Salieron llevando a tres hombres heridos que a duras penas se tenían en pie: les había atado las manos a la espalda con pedazos de saco, y dejado la ropa hecha jirones y la cara destrozada. Papá ni siquiera los miró, había subido a nuestra habitación. Y en cuanto la policía se hubo ido nosotros lo seguimos. Esa misma noche se propagó el rumor de que con Stefan Zagorski no se jugaba.
Unos gritos espantosos llegan de la calle: palabrotas, silencio, carreras y risas de un grupo de muchachos que se alejan.

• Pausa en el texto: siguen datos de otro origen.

import Literature.AlgebraicGeometry.GroupSchemes.BarsottiTateGroupFixedPartBaseChange
import Literature.AlgebraicGeometry.GroupSchemes.BTGroupRingActionCompletion
import HarnessLib

/-!
# The `𝒪`-action on the fixed part of an idempotent is compatible with base change

Topic `Literature/AlgebraicGeometry/GroupSchemes`; namespaces `Literature.AlgebraicGeometry.GroupSchemes.BTGroup.Hom` (§1) and
`….GroupSchemes.IsRingActionBT` (§2).  THEOREMS ONLY (no definition, no named fact, no instance, no notation, no `sorry`).  Cell `hodgecm-mathlib`
(D-0151), FLOOR 0, P6 «MOD programme» (crux hLiu418 = stmt-HodgeConjecture-24832), completion of organ (O-BTε)∕(O-BTcong) for the ED. 3 interface
`ModuliDatum` D2 (F0P6a-plan ED3-CENSUS v1 §1: «`𝒢 :=` the `w`-block `fixBTGroup` DERIVED, WITH its `𝒪_{F,w}`-action; fibres at the three levels by base
change»): the comparison isomorphism ★ `fixBTGroupBaseChangeIso : (Fix ε) ×_S S′ ≅ Fix (ε ×_S S′)` INTERTWINES the restricted actions (★ `fixRestrict`)
and the retractions, and a ring action `β` (★ `IsRingActionBT`) base-changes to a ring action with `completedAction` commuting with base change — so
the `𝒪_{F,w}`-module structure of the `w`-block read on `Spec κ̄`, `Spec 𝒪_Ω`, `Spec Ω` is ONE structure pulled back.  HC_CM is proved only modulo the
printed citations until rung 0 closes; nothing here is about HC.

THE PRINT.  [Messing1972] Ch. I (1.1)–(1.6) (Barsotti–Tate groups and their homomorphisms are stable under base change); [Tate1967] §2 (2.1);
[RapoportSmithlingZhang2020Diagonal] §4.1 (p. 17) «(dec pdiv)» (the `w`-decomposition with its `O_{F,w}`-actions, functorial).

* §1 `baseChange_fixRestrict_comp_iso` (**`(res φ) ×_S S′ ≫ ≅ = ≅ ≫ res (φ ×_S S′)`**), `baseChange_fixBTGroupRetract_comp_iso` (`r ×_S S′ ≫ ≅ = r′`),
  `iso_inv_comp_baseChange_fixBTGroupι` (`≅⁻¹ ≫ ι ×_S S′ = ι′`).
* §2 (`B` over `Spec A`, `g : Spec A′ → Spec A`) **`isRingActionBT_baseChange`** (`a ↦ (β a) ×_S S′` is a ring action), `baseChange_homOfCompatibleFamily`,
  **`baseChange_completedAction`** (the completed action commutes with base change, definitionally layerwise).

## References
* [Messing1972] W. Messing, *The Crystals Associated to Barsotti–Tate Groups*, LNM 264 (1972) — Ch. I (1.1)–(1.6).
* [Tate1967] J. T. Tate, *p-divisible groups* (Driebergen 1966), Springer 1967 — §2 (2.1).
* [RapoportSmithlingZhang2020Diagonal] M. Rapoport, B. Smithling, W. Zhang, Compos. Math. 156 (2020) — §4.1 (p. 17).
-/

noncomputable section

-- `(B.baseChange g).G n = (Over.pullback g).obj (B.G n)` and the transported group laws are definitional only above `instances` transparency.
set_option backward.isDefEq.respectTransparency false

universe u v

open CategoryTheory CategoryTheory.Limits AlgebraicGeometry MonoidalCategory CartesianMonoidalCategory
open scoped MonObj CategoryTheory.Obj

namespace Literature.AlgebraicGeometry.GroupSchemes

/-! ## §1 The comparison isomorphism intertwines restrictions and retractions -/

namespace BTGroup.Hom

variable {S S' : Scheme.{u}} {p h h' : ℕ} {B : BTGroup S p h} {B' : BTGroup S p h'} (g : S' ⟶ S)
  (ε : Hom B B) (hε : ∀ n, ε.app n ≫ ε.app n = ε.app n) (h₁ : ℕ)
  (hrank : ∀ n (s : S), (ε.fixLayer n).hom.finrank s = p ^ (n * h₁))
  (ε' : Hom B' B') (hε' : ∀ n, ε'.app n ≫ ε'.app n = ε'.app n) (h₁' : ℕ)
  (hrank' : ∀ n (s : S), (ε'.fixLayer n).hom.finrank s = p ^ (n * h₁'))

/-- `≅⁻¹ ≫ (ι ×_S S′) … `: the inverse comparison followed by the base-changed inclusion is the inclusion of `Fix (ε ×_S S′)`.
[cite: Messing1972, Ch. I (1.1)–(1.6)] -/
theorem iso_inv_comp_baseChange_fixBTGroupι :
    (fixBTGroupBaseChangeIso g ε hε h₁ hrank).inv.comp ((ε.fixBTGroupι hε h₁ hrank).baseChange g) =
      (ε.baseChange g).fixBTGroupι (baseChange_idem g ε hε) h₁ (hrank_baseChange g ε hε h₁ hrank) := by
  rw [← fixBTGroupBaseChangeIso_hom_comp_fixBTGroupι g ε hε h₁ hrank, ← comp_assoc,
    (fixBTGroupBaseChangeIso g ε hε h₁ hrank).inv_hom_id, id_comp]

/-- **THE RESTRICTED HOMOMORPHISMS ARE COMPATIBLE WITH BASE CHANGE**: for `φ : B → B′` commuting with the idempotents,
`((res φ) ×_S S′) ≫ ≅_{ε′} = ≅_{ε} ≫ res (φ ×_S S′)` — both composites are `(ι ≫ φ) ×_S S′` after `ι′`.  In particular the `𝒪`-action
`a ↦ res (β a)` on `Fix ε` base-changes to the `𝒪`-action on `Fix (ε ×_S S′)`. [cite: Messing1972, Ch. I (1.1)–(1.6)]
[cite: RapoportSmithlingZhang2020Diagonal, §4.1 (p. 17)] -/
theorem baseChange_fixRestrict_comp_iso (φ : Hom B B') (hφ : ∀ n, φ.app n ≫ ε'.app n = ε.app n ≫ φ.app n) :
    ((fixRestrict ε hε h₁ hrank ε' hε' h₁' hrank' φ hφ).baseChange g).comp (fixBTGroupBaseChangeIso g ε' hε' h₁' hrank').hom =
      (fixBTGroupBaseChangeIso g ε hε h₁ hrank).hom.comp
        (fixRestrict (ε.baseChange g) (baseChange_idem g ε hε) h₁ (hrank_baseChange g ε hε h₁ hrank)
          (ε'.baseChange g) (baseChange_idem g ε' hε') h₁' (hrank_baseChange g ε' hε' h₁' hrank')
          (φ.baseChange g) (baseChange_comm g ε ε' φ hφ)) := by
  apply comp_fixBTGroupι_injective (ε'.baseChange g) (baseChange_idem g ε' hε') h₁' (hrank_baseChange g ε' hε' h₁' hrank')
  rw [comp_assoc, fixBTGroupBaseChangeIso_hom_comp_fixBTGroupι, ← baseChange_comp, fixRestrict_comp_fixBTGroupι, baseChange_comp,
    comp_assoc, fixRestrict_comp_fixBTGroupι, ← comp_assoc, fixBTGroupBaseChangeIso_hom_comp_fixBTGroupι]

/-- **The retractions are compatible with base change**: `(r ×_S S′) ≫ ≅ = r′` (both are `ε ×_S S′` after `ι′`).
[cite: Messing1972, Ch. I (1.1)–(1.6)] -/
theorem baseChange_fixBTGroupRetract_comp_iso :
    ((ε.fixBTGroupRetract hε h₁ hrank).baseChange g).comp (fixBTGroupBaseChangeIso g ε hε h₁ hrank).hom =
      (ε.baseChange g).fixBTGroupRetract (baseChange_idem g ε hε) h₁ (hrank_baseChange g ε hε h₁ hrank) := by
  apply comp_fixBTGroupι_injective (ε.baseChange g) (baseChange_idem g ε hε) h₁ (hrank_baseChange g ε hε h₁ hrank)
  rw [comp_assoc, fixBTGroupBaseChangeIso_hom_comp_fixBTGroupι, ← baseChange_comp, fixBTGroupRetract_comp_fixBTGroupι,
    fixBTGroupRetract_comp_fixBTGroupι]

end BTGroup.Hom

/-! ## §2 Ring actions base-change to ring actions; the completed action commutes with base change -/

namespace IsRingActionBT

variable {A A' : Type u} [CommRing A] [CommRing A'] {p H : ℕ} {B : BTGroup (Spec (.of A)) p H} {𝒪 : Type v} [CommRing 𝒪]
  {β : 𝒪 → BTGroup.Hom B B} (g : Spec (.of A') ⟶ Spec (.of A))

/-- **A ring action base-changes to a ring action**: `a ↦ (β a) ×_A A′` satisfies `IsRingActionBT` on `B ×_A A′` (base change is a monoidal
functor: it preserves `id`, `comp` and layerwise sums). [cite: Messing1972, Ch. I (1.1)–(1.6)] [cite: Tate1967, §2 (2.1)] -/
theorem isRingActionBT_baseChange (hβ : IsRingActionBT B β) : IsRingActionBT (B.baseChange g) (fun a => (β a).baseChange g) := by
  refine ⟨?_, fun a b => ?_, fun a b n => ?_⟩
  · change (β 1).baseChange g = _
    rw [hβ.map_one, BTGroup.Hom.baseChange_id]
  · change (β (a * b)).baseChange g = _
    rw [hβ.map_mul, BTGroup.Hom.baseChange_comp]
  · letI := B.grpObj n
    change (Over.pullback g).map ((β (a + b)).app n) =
      (Over.pullback g).map ((β a).app n) * (Over.pullback g).map ((β b).app n)
    rw [hβ.app_add', Functor.map_mul]

/-- The family endomorphism base-changes to the family endomorphism of the base-changed action (layerwise definitional).
[cite: Tate1967, §2 (2.1)] -/
theorem baseChange_homOfCompatibleFamily (hβ : IsRingActionBT B β) (a : ℕ → 𝒪)
    (ha : ∀ n, a (n + 1) - a n ∈ Ideal.span {(p : 𝒪) ^ n}) :
    (hβ.homOfCompatibleFamily a ha).baseChange g = (hβ.isRingActionBT_baseChange g).homOfCompatibleFamily a ha :=
  BTGroup.Hom.ext fun _ => rfl

/-- **The completed action commutes with base change**: `(x̂) ×_A A′ = x̂′` for every `x ∈ 𝒪̂_I` (same Cauchy representative on both sides).
[cite: Tate1967, §2 (2.1)] [cite: RapoportSmithlingZhang2020Diagonal, §4.1 (p. 17)] -/
theorem baseChange_completedAction (hβ : IsRingActionBT B β) {I : Ideal 𝒪} (hI : I ≤ Ideal.span {(p : 𝒪)}) (x : AdicCompletion I 𝒪) :
    (hβ.completedAction hI x).baseChange g = (hβ.isRingActionBT_baseChange g).completedAction hI x :=
  BTGroup.Hom.ext fun _ => rfl

end IsRingActionBT

end Literature.AlgebraicGeometry.GroupSchemes

end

—Gamberros—dice mamá siguiéndoles con la mirada desde la ventana. Apaga el cigarrillo, mira el fregadero donde todavía están los platos sucios y, sin mediar palabra, sale de la cocina y se encierra en la habitación. Anka deja la libreta y comienza a fregar los platos. Robert vuelve a ganarme a las cartas con una jugada increíble.
—¡Has hecho trampa!—grito.
—Pues precisamente esta vez no.
—¿Cómo que «esta vez»?—pregunta Ola—, ¿quieres decir que otras veces sí?
—¡Tú no te metas, idiota!—grita Robert—. No estoy jugando contigo.
—¡Idiota lo serás tú! Cuidadito con lo que dices o te va a caer una buena—dice blandiendo su libro como si fuera a tirárselo a la cabeza.
Robert calla y guarda las cartas.
—¿Otra partida?—pregunta.
—No, ya estoy harto de que me hagas trampas.
Se oye de nuevo ruido de pasos en la escalera. Guardamos silencio otra vez mirando hacia la puerta. Los pasos se acercan pero tampoco es papá. Pasan frente a nuestra puerta y se detienen en la de enfrente. Unos golpes y ésta se abre chirriando.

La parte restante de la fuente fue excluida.